Senior Data Scientist, Saturn Cloud
Aaron Richter is a software developer turned data engineer and data scientist. He has pioneered the development and implementation of large-scale data science infrastructure in both business and research environments.He has become an expert in finding efficient ways to clean data, run pipelines, and tune models. Aaron is a Senior Data Scientist at Saturn Cloud, where he works to make data scientists faster and happier. He holds a PhD in machine learning from Florida Atlantic University.
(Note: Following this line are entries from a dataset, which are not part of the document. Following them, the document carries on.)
import Mathlib.Analysis.Calculus.MeanValue
import Mathlib.Analysis.Calculus.Deriv.Shift
import Mathlib.MeasureTheory.Integral.IntervalIntegral.FundThmCalculus
import Mathlib.Algebra.Ring.Periodic
import Mathlib.LinearAlgebra.Basis.Defs
import HarnessLib

/-!
# Oscillation of a periodic function through a chain of derivatives
(the real-variable step of Moeglin–Waldspurger, *Spectral decomposition and Eisenstein series*
(1995), Lemma I.2.10, "via integration by parts")

Topic `NumberTheory/Automorphic`; an elementary brick of the discharge of the named fact
`AutomorphicRepsGL.rapidlyDecreasingOnSiegelSets_of_cuspidal` (MW Cor. I.2.12 for `GL_n`:
cuspidal functions of uniformly moderate growth are rapidly decreasing on Siegel sets). In the
proof of MW Lemma I.2.10 a smooth function on the torus `(ℤ\ℝ)^d` is compared with its mean value,
the gain `m_{P₀}(g)^{-hα}` coming from `h` derivatives (MW: Fourier inversion on `(ℤ\ℝ)^d` and
`h`-fold integration by parts, `(2πiξ_ℓ)^{-h}`). This file proves the derivative bound in the
elementary mean-value form that avoids Fourier series altogether:

* `periodic_norm_sub_le_of_hasDerivAt` — a `1`-periodic function with derivative bounded
  by `M` has oscillation `≤ M` (mean value inequality over one period);
* `norm_le_of_hasDerivAt_periodic` — a continuous function with a `1`-periodic primitive (hence of
  mean zero over a period) is bounded by its own oscillation;
* `periodic_norm_sub_le_of_derivChain` — **if `f₀` is `1`-periodic and
  `f₀, f₁, …, f_h` (`h ≥ 1`) is a chain of derivatives (`f_{j+1} = f_j'`) with `‖f_h‖ ≤ M`, then
  `‖f₀ x - f₀ y‖ ≤ M` for all `x, y`**;
* `norm_sub_le_sum_of_derivChains` — the several-variables consequence on a real vector space `E`:
  if `F : E → ℂ` is periodic under the vectors `b i` and along each `b i` admits a chain of `h ≥ 1`
  directional derivatives ending with a function bounded by `M i`, then
  `‖F (v + ∑ cᵢ • bᵢ) - F v‖ ≤ ∑ Mᵢ` (telescoping, one direction at a time), and
  `norm_sub_le_sum_of_derivChains_of_basis` — the same for any two points when `b` is a basis.

Everything here is proved; [folklore] real analysis (the role in MW I.2.10 is the only reason for
the location of the file).

## References

* C. Moeglin, J.-L. Waldspurger, *Spectral decomposition and Eisenstein series*, Cambridge Tracts
  in Math. 113 (1995), proof of Lemma I.2.10 [MoeglinWaldspurger1995].
-/

noncomputable section

open Set MeasureTheory intervalIntegral

namespace Literature.NumberTheory.Automorphic

/-! ### One variable -/

section OneVariable

variable {f f' : ℝ → ℂ}

/-- **Mean value inequality over one period**: a `1`-periodic function whose derivative is
bounded by `M` has oscillation at most `M` (replace `y` by its translate in `[x, x + 1)` and
apply the mean value inequality on an interval of length `≤ 1`). [folklore] -/
theorem periodic_norm_sub_le_of_hasDerivAt (hper : Function.Periodic f 1)
    (hderiv : ∀ x, HasDerivAt f (f' x) x) {M : ℝ} (hM : ∀ x, ‖f' x‖ ≤ M) (x y : ℝ) :
    ‖f x - f y‖ ≤ M := by
  -- the translate of `y` in `[x, x + 1)`
  set y' : ℝ := y - (⌊y - x⌋ : ℤ) * 1 with hy'
  have hfy : f y' = f y := hper.sub_int_mul_eq ⌊y - x⌋
  have hy'1 : y' - x = Int.fract (y - x) := by
    rw [hy', Int.fract, mul_one]
    ring
  have hdist : ‖y' - x‖ ≤ 1 := by
    rw [hy'1, Real.norm_eq_abs, abs_of_nonneg (Int.fract_nonneg _)]
    exact (Int.fract_lt_one _).le
  have hM0 : 0 ≤ M := (norm_nonneg _).trans (hM 0)
  have key : ‖f y' - f x‖ ≤ M * ‖y' - x‖ :=
    convex_univ.norm_image_sub_le_of_norm_hasDerivWithin_le
      (fun z _ => (hderiv z).hasDerivWithinAt) (fun z _ => hM z) (mem_univ x) (mem_univ y')
  calc ‖f x - f y‖ = ‖f y' - f x‖ := by rw [hfy, norm_sub_rev]
    _ ≤ M * ‖y' - x‖ := key
    _ ≤ M * 1 := mul_le_mul_of_nonneg_left hdist hM0
    _ = M := mul_one M

/-- **A continuous derivative of a periodic function is bounded by its oscillation**: if `F` is
`1`-periodic with `F' = f` continuous, then `∫₀¹ f = F 1 - F 0 = 0`, so
`f x = ∫₀¹ (f x - f t) dt` and `‖f x‖ ≤ sup_{t} ‖f x - f t‖`. [folklore] -/
theorem norm_le_of_hasDerivAt_periodic {F : ℝ → ℂ} (hper : Function.Periodic F 1)
    (hderiv : ∀ x, HasDerivAt F (f x) x) (hcont : Continuous f) {M : ℝ}
    (hosc : ∀ x y, ‖f x - f y‖ ≤ M) (x : ℝ) : ‖f x‖ ≤ M := by
  have hint : ∫ t in (0 : ℝ)..1, f t = 0 := by
    rw [integral_eq_sub_of_hasDerivAt (fun t _ => hderiv t) (hcont.intervalIntegrable 0 1)]
    have h1 : F 1 = F 0 := by simpa using hper 0
    rw [h1, sub_self]
  have hconst : ∫ _ in (0 : ℝ)..1, f x = f x := by
    rw [intervalIntegral.integral_const, sub_zero, one_smul]
  have hrepr : f x = ∫ t in (0 : ℝ)..1, (f x - f t) := by
    rw [intervalIntegral.integral_sub intervalIntegrable_const (hcont.intervalIntegrable 0 1),
      hint, sub_zero, hconst]
  rw [hrepr]
  have h := intervalIntegral.norm_integral_le_of_norm_le_const (a := (0 : ℝ)) (b := 1)
    (f := fun t => f x - f t) (C := M) fun t _ => hosc x t
  simpa using h

/-- The derivatives in a chain starting from a `1`-periodic function are `1`-periodic (uniqueness
of derivatives: `f_j (· + 1) = f_j` gives `f_{j+1} (x + 1) = f_{j+1} x`). [folklore] -/
theorem periodic_derivChain {f : ℕ → ℝ → ℂ} {h : ℕ} (hper : Function.Periodic (f 0) 1)
    (hderiv : ∀ j < h, ∀ x, HasDerivAt (f j) (f (j + 1) x) x) :
    ∀ j ≤ h, Function.Periodic (f j) 1 := by
  intro j
  induction j with
  | zero => exact fun _ => hper
  | succ j ih =>
    intro hj x
    have hjh : j < h := Nat.lt_of_succ_le hj
    have hpj : Function.Periodic (f j) 1 := ih hjh.le
    -- `f j (· + 1) = f j`, so both `f (j+1) (x+1)` and `f (j+1) x` are derivatives of `f j` at `x`
    have h1 : HasDerivAt (fun y => f j (y + 1)) (f (j + 1) (x + 1)) x :=
      (hderiv j hjh (x + 1)).comp_add_const x 1
    have hfun : (fun y => f j (y + 1)) = f j := funext fun y => hpj y
    rw [hfun] at h1
    exact h1.unique (hderiv j hjh x)

/-- **Oscillation through a chain of derivatives**: let `f₀` be `1`-periodic and let
`f₀, f₁, …, f_h` (`h ≥ 1`) satisfy `f_j' = f_{j+1}` everywhere for `j < h`, with `‖f_h x‖ ≤ M` for
all `x`. Then `‖f₀ x - f₀ y‖ ≤ M` for all `x, y`. Induction on `h`: the oscillation of `f₁` is
`≤ M` by induction, hence `‖f₁‖ ≤ M` (`norm_le_of_hasDerivAt_periodic`, `f₁` having the periodic
primitive `f₀` and mean zero), hence the oscillation of `f₀` is `≤ M` (mean value inequality).
This is the elementary substitute for the `h`-fold integration by parts of MW I.2.10. [folklore] -/
theorem periodic_norm_sub_le_of_derivChain {h : ℕ} (hh : 1 ≤ h) {f : ℕ → ℝ → ℂ}
    (hper : Function.Periodic (f 0) 1) (hderiv : ∀ j < h, ∀ x, HasDerivAt (f j) (f (j + 1) x) x)
    {M : ℝ} (hM : ∀ x, ‖f h x‖ ≤ M) : ∀ x y : ℝ, ‖f 0 x - f 0 y‖ ≤ M := by
  induction h generalizing f with
  | zero => exact absurd hh (by decide)
  | succ h ih =>
    intro x y
    rcases Nat.eq_zero_or_pos h with rfl | hpos
    · -- `h + 1 = 1`: mean value inequality with `f₁` bounded by `M`
      exact periodic_norm_sub_le_of_hasDerivAt hper (hderiv 0 Nat.one_pos) hM x y
    · -- the shifted chain `g_j = f_{j+1}` has length `h ≥ 1` and starts at the periodic `f₁`
      have hper1 : Function.Periodic (f 1) 1 :=
        periodic_derivChain hper hderiv 1 (Nat.succ_le_succ (Nat.zero_le h))
      have hosc1 : ∀ x y, ‖f 1 x - f 1 y‖ ≤ M := by
        refine ih hpos (f := fun j => f (j + 1)) hper1 (fun j hj z => ?_) (fun z => hM z)
        exact hderiv (j + 1) (Nat.succ_lt_succ hj) z
      -- `f₁` is continuous (it has the derivative `f₂`, as `1 < h + 1`)
      have hcont1 : Continuous (f 1) := by
        have hd : ∀ z, HasDerivAt (f 1) (f 2 z) z := hderiv 1 (Nat.succ_lt_succ hpos)
        exact continuous_iff_continuousAt.2 fun z => (hd z).continuousAt
      have hbound1 : ∀ z, ‖f 1 z‖ ≤ M :=
        norm_le_of_hasDerivAt_periodic hper (hderiv 0 (Nat.succ_pos h)) hcont1 hosc1
      exact periodic_norm_sub_le_of_hasDerivAt hper (hderiv 0 (Nat.succ_pos h)) hbound1 x y

end OneVariable

/-! ### Several variables: telescoping along the period vectors -/

section SeveralVariables

variable {E : Type*} [AddCommGroup E] [Module ℝ E] {ι : Type*}

/-- **Telescoping estimate on a torus.** Let `F : E → ℂ` be periodic under the vectors `b i`
(`F (v + b i) = F v`), and suppose that along each `b i` there is a chain of directional
derivatives `D i 0 = F, D i 1, …, D i h` (`h ≥ 1`):
`d/ds (D i j (v + s • b i)) = D i (j+1) (v + s • b i)` for `j < h`, with `‖D i h v‖ ≤ M i`
everywhere. Then for every finite set `s` of indices and all coefficients `c`,
`‖F (v + ∑_{i ∈ s} c i • b i) - F v‖ ≤ ∑_{i ∈ s} M i`: move one direction at a time and apply
`periodic_norm_sub_le_of_derivChain` to `s ↦ F (w + s • b i)`. [folklore] -/
theorem norm_sub_le_sum_of_derivChains {F : E → ℂ} {b : ι → E} {h : ℕ} (hh : 1 ≤ h)
    {D : ι → ℕ → E → ℂ} (hD0 : ∀ i, D i 0 = F) (hper : ∀ i v, F (v + b i) = F v)
    (hderiv : ∀ i, ∀ j < h, ∀ (v : E) (s : ℝ),
      HasDerivAt (fun s : ℝ => D i j (v + s • b i)) (D i (j + 1) (v + s • b i)) s)
    {M : ι → ℝ} (hM : ∀ i v, ‖D i h v‖ ≤ M i) (s : Finset ι) (c : ι → ℝ) (v : E) :
    ‖F (v + ∑ i ∈ s, c i • b i) - F v‖ ≤ ∑ i ∈ s, M i := by
  classical
  induction s using Finset.induction_on generalizing v with
  | empty => simp
  | insert a s ha ih =>
    rw [Finset.sum_insert ha, Finset.sum_insert ha]
    set w : E := v + ∑ i ∈ s, c i • b i with hw
    have hsplit : v + (c a • b a + ∑ i ∈ s, c i • b i) = w + c a • b a := by
      rw [hw]; abel
    rw [hsplit]
    -- one direction: the chain `j ↦ (s ↦ D a j (w + s • b a))`
    have hone : ‖F (w + c a • b a) - F w‖ ≤ M a := by
      have hper1 : Function.Periodic (fun s : ℝ => D a 0 (w + s • b a)) 1 := by
        intro s
        simp only [hD0, add_smul, one_smul, ← add_assoc]
        exact hper a _
      have key := periodic_norm_sub_le_of_derivChain hh (f := fun j s => D a j (w + s • b a)) hper1
        (fun j hj x => hderiv a j hj w x) (fun x => hM a _) (c a) 0
      simpa only [hD0, zero_smul, add_zero] using key
    calc ‖F (w + c a • b a) - F v‖
          = ‖(F (w + c a • b a) - F w) + (F w - F v)‖ := by rw [sub_add_sub_cancel]
      _ ≤ ‖F (w + c a • b a) - F w‖ + ‖F w - F v‖ := norm_add_le _ _
      _ ≤ M a + ∑ i ∈ s, M i := add_le_add hone (ih v)

/-- **Oscillation on a torus with a basis of periods**: under the hypotheses of
`norm_sub_le_sum_of_derivChains` for a (finite) basis `b` of `E` consisting of periods of `F`,
`‖F v - F v'‖ ≤ ∑ᵢ Mᵢ` for ALL `v, v'` (write `v - v' = ∑ cᵢ • bᵢ`). [folklore] -/
theorem norm_sub_le_sum_of_derivChains_of_basis [Fintype ι] {F : E → ℂ} (b : Module.Basis ι ℝ E)
    {h : ℕ} (hh : 1 ≤ h) {D : ι → ℕ → E → ℂ} (hD0 : ∀ i, D i 0 = F)
    (hper : ∀ i v, F (v + b i) = F v)
    (hderiv : ∀ i, ∀ j < h, ∀ (v : E) (s : ℝ),
      HasDerivAt (fun s : ℝ => D i j (v + s • b i)) (D i (j + 1) (v + s • b i)) s)
    {M : ι → ℝ} (hM : ∀ i v, ‖D i h v‖ ≤ M i) (v v' : E) :
    ‖F v - F v'‖ ≤ ∑ i, M i := by
  have hrepr : v = v' + ∑ i, b.repr (v - v') i • b i := by
    rw [b.sum_repr (v - v'), add_sub_cancel]
  rw [hrepr]
  exact norm_sub_le_sum_of_derivChains hh hD0 hper hderiv hM Finset.univ _ v'

end SeveralVariables

end Literature.NumberTheory.Automorphic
WATCH LIVE: November 2nd at 1:00 pm
What happens when you run out of processing power on your laptop? You could scale up – get more efficient hardware, or scale out – add more machines. Whichever you choose, there are great tools for accomplishing scale within the Python data science ecosystem. Dask is a parallel computing framework that scales from your laptop to a cluster of thousands of machines. RAPIDS is a GPU-computing framework that pushes traditional CPU workloads to the GPU. Dask and RAPIDS together allow you to accelerate your code in clusters of GPU machines. This talk will help you navigate this exciting new world, and show what it takes to convert “traditional” single-node Python workflows to execute in parallel and GPU-accelerated environments. We will also discuss ways to get the hardware to run these tools in the cloud, and some considerations for infrastructure and management.